SUPPLIED MATERIAL section start
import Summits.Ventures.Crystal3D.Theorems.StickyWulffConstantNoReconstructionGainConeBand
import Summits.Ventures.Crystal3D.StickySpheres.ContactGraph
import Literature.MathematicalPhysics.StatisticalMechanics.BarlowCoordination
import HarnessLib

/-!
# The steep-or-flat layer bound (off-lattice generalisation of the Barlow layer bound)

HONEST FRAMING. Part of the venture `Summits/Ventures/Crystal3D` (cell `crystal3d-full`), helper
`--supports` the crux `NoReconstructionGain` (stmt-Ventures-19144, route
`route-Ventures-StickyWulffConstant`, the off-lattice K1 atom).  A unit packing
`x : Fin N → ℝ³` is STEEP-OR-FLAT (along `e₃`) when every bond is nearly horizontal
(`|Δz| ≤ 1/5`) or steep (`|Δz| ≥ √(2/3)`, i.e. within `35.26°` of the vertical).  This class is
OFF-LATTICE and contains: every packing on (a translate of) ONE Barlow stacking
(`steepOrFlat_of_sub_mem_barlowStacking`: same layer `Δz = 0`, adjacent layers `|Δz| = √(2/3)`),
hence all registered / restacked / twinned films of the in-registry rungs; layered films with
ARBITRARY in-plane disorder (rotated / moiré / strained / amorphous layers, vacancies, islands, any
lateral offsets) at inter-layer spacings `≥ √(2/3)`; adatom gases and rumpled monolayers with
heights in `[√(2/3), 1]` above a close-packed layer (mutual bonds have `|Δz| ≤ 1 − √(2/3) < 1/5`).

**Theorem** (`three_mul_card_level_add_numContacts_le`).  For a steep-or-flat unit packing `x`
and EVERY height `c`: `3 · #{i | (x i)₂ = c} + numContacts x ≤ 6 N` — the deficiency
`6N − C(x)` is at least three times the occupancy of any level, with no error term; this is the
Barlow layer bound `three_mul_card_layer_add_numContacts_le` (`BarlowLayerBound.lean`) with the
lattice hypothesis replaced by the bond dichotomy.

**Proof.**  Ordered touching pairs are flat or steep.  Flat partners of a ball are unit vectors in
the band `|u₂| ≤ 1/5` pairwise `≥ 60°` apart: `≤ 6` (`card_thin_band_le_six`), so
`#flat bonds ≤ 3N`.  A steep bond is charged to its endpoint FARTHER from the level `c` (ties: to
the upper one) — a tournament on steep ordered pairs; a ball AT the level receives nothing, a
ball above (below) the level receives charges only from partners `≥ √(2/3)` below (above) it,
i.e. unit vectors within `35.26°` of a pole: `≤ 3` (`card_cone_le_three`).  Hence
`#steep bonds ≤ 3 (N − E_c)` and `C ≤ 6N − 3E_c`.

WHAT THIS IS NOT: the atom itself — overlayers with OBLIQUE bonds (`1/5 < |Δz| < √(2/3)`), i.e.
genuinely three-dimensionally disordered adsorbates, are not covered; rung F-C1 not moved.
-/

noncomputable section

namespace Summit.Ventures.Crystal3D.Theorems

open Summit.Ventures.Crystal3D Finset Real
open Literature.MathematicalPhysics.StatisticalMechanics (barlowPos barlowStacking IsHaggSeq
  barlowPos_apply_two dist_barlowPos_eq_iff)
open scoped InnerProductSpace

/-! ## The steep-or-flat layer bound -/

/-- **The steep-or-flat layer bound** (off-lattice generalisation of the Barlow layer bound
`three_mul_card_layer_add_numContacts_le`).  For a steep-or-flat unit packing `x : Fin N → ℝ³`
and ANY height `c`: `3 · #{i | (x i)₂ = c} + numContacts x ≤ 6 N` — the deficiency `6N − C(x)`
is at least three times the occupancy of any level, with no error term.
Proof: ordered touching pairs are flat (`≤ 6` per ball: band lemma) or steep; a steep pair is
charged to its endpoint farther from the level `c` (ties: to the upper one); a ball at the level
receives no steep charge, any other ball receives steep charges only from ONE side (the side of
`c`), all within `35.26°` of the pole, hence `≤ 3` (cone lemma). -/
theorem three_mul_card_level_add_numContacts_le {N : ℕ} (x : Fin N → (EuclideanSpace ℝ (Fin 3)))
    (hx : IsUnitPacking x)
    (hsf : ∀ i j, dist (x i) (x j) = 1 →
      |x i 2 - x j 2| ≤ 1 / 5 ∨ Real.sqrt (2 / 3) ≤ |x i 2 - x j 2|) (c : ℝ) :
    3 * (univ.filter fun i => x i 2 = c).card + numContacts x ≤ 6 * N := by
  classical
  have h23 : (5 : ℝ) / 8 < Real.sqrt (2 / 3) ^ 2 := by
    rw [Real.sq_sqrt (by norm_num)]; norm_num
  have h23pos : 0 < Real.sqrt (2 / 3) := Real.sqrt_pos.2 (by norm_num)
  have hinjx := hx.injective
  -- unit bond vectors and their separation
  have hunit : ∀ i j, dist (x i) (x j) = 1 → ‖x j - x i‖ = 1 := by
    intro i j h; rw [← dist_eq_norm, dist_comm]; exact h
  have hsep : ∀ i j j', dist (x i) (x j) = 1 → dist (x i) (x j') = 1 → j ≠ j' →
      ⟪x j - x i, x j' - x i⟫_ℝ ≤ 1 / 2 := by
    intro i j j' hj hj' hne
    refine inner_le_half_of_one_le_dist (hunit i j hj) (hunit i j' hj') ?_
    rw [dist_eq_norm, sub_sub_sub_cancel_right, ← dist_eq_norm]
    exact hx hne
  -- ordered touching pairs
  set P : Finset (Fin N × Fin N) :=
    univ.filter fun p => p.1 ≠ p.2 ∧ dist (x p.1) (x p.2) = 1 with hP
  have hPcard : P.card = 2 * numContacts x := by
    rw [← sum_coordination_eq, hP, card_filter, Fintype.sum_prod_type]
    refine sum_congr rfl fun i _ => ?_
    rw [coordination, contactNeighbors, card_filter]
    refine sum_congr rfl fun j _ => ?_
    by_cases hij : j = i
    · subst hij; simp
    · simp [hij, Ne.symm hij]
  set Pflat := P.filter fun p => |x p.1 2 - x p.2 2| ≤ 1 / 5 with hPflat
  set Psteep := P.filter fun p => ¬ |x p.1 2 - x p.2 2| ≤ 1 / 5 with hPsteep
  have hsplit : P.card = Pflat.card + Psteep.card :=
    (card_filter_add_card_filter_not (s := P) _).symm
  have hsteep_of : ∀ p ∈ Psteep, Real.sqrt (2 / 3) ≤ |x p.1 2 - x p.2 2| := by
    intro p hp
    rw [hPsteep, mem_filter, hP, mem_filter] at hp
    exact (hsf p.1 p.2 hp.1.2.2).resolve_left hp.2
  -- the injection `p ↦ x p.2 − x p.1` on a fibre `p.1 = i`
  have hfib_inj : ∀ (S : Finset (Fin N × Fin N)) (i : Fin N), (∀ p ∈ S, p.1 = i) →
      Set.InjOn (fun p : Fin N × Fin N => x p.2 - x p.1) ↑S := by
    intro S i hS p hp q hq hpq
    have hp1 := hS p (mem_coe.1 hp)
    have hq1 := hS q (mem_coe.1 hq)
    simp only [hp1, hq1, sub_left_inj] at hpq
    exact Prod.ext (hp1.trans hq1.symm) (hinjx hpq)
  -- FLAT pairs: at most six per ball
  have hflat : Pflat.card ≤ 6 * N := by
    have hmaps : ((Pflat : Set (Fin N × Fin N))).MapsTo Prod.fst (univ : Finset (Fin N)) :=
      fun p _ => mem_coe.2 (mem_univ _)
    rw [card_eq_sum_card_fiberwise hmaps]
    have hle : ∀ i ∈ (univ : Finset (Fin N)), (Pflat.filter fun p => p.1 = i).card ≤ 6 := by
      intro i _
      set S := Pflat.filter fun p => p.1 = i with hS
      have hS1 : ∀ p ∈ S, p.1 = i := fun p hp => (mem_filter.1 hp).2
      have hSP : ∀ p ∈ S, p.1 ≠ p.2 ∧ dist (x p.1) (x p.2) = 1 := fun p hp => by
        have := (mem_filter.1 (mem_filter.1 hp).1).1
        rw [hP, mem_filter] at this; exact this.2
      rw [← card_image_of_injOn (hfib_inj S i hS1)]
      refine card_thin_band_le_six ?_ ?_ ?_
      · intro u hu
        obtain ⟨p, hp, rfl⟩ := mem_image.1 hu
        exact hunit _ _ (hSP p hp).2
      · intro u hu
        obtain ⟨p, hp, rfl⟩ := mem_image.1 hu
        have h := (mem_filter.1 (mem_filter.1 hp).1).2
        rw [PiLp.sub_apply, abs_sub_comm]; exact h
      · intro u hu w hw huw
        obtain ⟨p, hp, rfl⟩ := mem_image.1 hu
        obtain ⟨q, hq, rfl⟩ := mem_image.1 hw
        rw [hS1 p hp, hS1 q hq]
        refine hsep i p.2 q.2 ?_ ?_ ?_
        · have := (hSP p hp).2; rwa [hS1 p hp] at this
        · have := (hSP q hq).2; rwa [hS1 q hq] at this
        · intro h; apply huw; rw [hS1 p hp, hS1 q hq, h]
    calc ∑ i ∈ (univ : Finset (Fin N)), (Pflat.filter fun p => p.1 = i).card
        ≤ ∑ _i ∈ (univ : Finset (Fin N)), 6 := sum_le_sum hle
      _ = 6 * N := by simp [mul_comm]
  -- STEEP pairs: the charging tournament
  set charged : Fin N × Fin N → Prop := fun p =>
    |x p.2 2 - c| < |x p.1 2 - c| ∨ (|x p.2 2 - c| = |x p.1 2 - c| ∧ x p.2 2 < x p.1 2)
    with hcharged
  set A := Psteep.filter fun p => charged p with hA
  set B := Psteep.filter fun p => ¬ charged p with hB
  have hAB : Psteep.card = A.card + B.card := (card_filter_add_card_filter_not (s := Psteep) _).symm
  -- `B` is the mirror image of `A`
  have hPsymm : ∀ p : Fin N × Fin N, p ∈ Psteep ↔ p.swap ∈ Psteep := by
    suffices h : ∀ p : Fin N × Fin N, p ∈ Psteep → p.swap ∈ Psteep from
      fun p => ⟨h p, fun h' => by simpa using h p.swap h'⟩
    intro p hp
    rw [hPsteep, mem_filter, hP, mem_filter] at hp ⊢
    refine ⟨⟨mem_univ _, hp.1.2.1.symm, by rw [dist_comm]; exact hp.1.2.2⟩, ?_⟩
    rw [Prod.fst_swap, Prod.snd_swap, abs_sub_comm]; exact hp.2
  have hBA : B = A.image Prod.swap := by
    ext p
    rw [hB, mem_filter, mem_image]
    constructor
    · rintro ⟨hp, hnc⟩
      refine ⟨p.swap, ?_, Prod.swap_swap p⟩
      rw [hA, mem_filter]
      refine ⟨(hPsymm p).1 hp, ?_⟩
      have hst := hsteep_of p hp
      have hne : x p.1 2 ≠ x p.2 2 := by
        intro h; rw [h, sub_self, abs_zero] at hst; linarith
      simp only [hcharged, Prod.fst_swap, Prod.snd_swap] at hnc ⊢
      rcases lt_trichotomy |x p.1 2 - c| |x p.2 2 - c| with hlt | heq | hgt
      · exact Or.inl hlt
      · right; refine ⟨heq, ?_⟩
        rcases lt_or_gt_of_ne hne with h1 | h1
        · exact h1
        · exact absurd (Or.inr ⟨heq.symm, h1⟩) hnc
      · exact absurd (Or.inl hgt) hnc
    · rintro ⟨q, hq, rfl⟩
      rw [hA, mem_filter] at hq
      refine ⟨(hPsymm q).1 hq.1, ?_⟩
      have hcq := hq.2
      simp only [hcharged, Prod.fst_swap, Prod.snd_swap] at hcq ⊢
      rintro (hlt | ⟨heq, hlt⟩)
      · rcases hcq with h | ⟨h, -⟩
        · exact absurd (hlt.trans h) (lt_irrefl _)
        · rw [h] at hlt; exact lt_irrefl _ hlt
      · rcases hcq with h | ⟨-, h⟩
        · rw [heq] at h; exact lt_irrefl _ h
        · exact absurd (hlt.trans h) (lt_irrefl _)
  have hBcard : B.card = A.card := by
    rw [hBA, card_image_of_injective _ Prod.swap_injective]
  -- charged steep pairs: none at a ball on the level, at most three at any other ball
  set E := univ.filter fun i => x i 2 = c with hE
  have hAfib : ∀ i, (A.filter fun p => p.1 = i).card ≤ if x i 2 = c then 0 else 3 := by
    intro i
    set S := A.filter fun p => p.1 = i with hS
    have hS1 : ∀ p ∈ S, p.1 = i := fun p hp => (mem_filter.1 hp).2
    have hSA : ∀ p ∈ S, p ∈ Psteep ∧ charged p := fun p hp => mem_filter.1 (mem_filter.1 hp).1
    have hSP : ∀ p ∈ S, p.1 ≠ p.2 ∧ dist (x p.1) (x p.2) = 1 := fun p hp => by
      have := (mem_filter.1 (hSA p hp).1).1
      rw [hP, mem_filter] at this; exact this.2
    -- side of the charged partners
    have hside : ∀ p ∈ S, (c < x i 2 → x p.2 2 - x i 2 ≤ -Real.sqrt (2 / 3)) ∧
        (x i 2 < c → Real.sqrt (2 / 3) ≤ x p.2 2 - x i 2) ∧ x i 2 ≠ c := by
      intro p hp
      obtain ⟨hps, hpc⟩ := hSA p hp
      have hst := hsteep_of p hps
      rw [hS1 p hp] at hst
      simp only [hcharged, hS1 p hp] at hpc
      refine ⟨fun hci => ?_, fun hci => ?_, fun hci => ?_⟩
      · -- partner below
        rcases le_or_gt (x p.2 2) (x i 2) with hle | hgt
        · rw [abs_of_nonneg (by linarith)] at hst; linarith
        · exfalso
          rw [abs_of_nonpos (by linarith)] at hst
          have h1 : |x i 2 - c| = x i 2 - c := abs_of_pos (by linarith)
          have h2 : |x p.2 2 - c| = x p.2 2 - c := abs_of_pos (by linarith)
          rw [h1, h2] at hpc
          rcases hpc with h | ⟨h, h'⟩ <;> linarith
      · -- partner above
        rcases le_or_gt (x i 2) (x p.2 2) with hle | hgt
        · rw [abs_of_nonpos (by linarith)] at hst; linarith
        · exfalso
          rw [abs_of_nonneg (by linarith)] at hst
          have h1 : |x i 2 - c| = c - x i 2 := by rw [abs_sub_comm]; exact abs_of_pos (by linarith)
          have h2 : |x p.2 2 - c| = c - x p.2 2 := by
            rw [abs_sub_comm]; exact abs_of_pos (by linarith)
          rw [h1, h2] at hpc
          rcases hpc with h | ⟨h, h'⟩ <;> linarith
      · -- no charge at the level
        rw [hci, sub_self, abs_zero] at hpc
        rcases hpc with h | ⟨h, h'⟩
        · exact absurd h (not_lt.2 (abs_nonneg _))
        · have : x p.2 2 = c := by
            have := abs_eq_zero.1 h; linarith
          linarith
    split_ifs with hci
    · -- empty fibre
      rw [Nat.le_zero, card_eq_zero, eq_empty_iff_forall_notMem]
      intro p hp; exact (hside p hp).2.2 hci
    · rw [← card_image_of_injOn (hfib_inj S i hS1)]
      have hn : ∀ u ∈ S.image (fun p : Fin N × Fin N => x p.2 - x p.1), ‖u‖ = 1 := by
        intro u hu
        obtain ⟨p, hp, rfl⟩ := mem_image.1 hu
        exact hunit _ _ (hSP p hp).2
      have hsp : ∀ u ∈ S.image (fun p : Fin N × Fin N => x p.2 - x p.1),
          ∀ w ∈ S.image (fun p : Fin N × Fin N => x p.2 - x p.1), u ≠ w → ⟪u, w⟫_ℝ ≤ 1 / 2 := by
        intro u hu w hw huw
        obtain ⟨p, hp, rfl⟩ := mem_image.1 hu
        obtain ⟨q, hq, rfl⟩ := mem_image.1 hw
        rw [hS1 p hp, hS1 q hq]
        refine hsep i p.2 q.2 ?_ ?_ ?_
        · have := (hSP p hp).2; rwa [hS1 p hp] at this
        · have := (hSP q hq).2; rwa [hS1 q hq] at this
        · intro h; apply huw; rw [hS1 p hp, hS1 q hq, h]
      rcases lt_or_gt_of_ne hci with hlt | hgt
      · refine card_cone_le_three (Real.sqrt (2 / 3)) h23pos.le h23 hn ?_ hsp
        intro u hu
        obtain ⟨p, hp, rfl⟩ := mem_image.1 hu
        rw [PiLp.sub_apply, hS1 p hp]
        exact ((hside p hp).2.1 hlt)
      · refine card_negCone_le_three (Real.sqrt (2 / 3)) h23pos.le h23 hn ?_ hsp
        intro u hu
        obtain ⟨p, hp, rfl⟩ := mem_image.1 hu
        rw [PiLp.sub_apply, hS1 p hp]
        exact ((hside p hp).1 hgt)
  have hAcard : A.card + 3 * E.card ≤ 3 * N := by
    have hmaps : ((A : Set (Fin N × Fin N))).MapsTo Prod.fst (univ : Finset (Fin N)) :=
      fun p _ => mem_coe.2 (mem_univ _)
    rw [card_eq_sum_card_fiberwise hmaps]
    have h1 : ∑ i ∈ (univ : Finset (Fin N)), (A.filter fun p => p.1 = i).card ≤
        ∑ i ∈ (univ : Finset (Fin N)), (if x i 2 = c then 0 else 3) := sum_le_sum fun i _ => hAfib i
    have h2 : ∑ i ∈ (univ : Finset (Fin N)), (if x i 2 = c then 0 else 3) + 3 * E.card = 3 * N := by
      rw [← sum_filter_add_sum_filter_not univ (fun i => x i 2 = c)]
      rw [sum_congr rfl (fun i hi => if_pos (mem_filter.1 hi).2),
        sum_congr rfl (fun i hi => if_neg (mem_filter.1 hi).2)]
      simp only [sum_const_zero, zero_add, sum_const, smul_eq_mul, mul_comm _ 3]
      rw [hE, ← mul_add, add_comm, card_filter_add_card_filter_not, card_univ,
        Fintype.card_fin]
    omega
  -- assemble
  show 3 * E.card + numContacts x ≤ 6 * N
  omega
SUPPLIED MATERIAL section end
◆ WHAT YOU HAVE TO DO
In the listing above, find the line with "-- STEEP pairs: the charging tournament" and the line with "intro h; rw", then print exactly those lines and every line between them.

◆ TASK ANSWER
  -- STEEP pairs: the charging tournament
  set charged : Fin N × Fin N → Prop := fun p =>
    |x p.2 2 - c| < |x p.1 2 - c| ∨ (|x p.2 2 - c| = |x p.1 2 - c| ∧ x p.2 2 < x p.1 2)
    with hcharged
  set A := Psteep.filter fun p => charged p with hA
  set B := Psteep.filter fun p => ¬ charged p with hB
  have hAB : Psteep.card = A.card + B.card := (card_filter_add_card_filter_not (s := Psteep) _).symm
  -- `B` is the mirror image of `A`
  have hPsymm : ∀ p : Fin N × Fin N, p ∈ Psteep ↔ p.swap ∈ Psteep := by
    suffices h : ∀ p : Fin N × Fin N, p ∈ Psteep → p.swap ∈ Psteep from
      fun p => ⟨h p, fun h' => by simpa using h p.swap h'⟩
    intro p hp
    rw [hPsteep, mem_filter, hP, mem_filter] at hp ⊢
    refine ⟨⟨mem_univ _, hp.1.2.1.symm, by rw [dist_comm]; exact hp.1.2.2⟩, ?_⟩
    rw [Prod.fst_swap, Prod.snd_swap, abs_sub_comm]; exact hp.2
  have hBA : B = A.image Prod.swap := by
    ext p
    rw [hB, mem_filter, mem_image]
    constructor
    · rintro ⟨hp, hnc⟩
      refine ⟨p.swap, ?_, Prod.swap_swap p⟩
      rw [hA, mem_filter]
      refine ⟨(hPsymm p).1 hp, ?_⟩
      have hst := hsteep_of p hp
      have hne : x p.1 2 ≠ x p.2 2 := by
        intro h; rw [h, sub_self, abs_zero] at hst; linarith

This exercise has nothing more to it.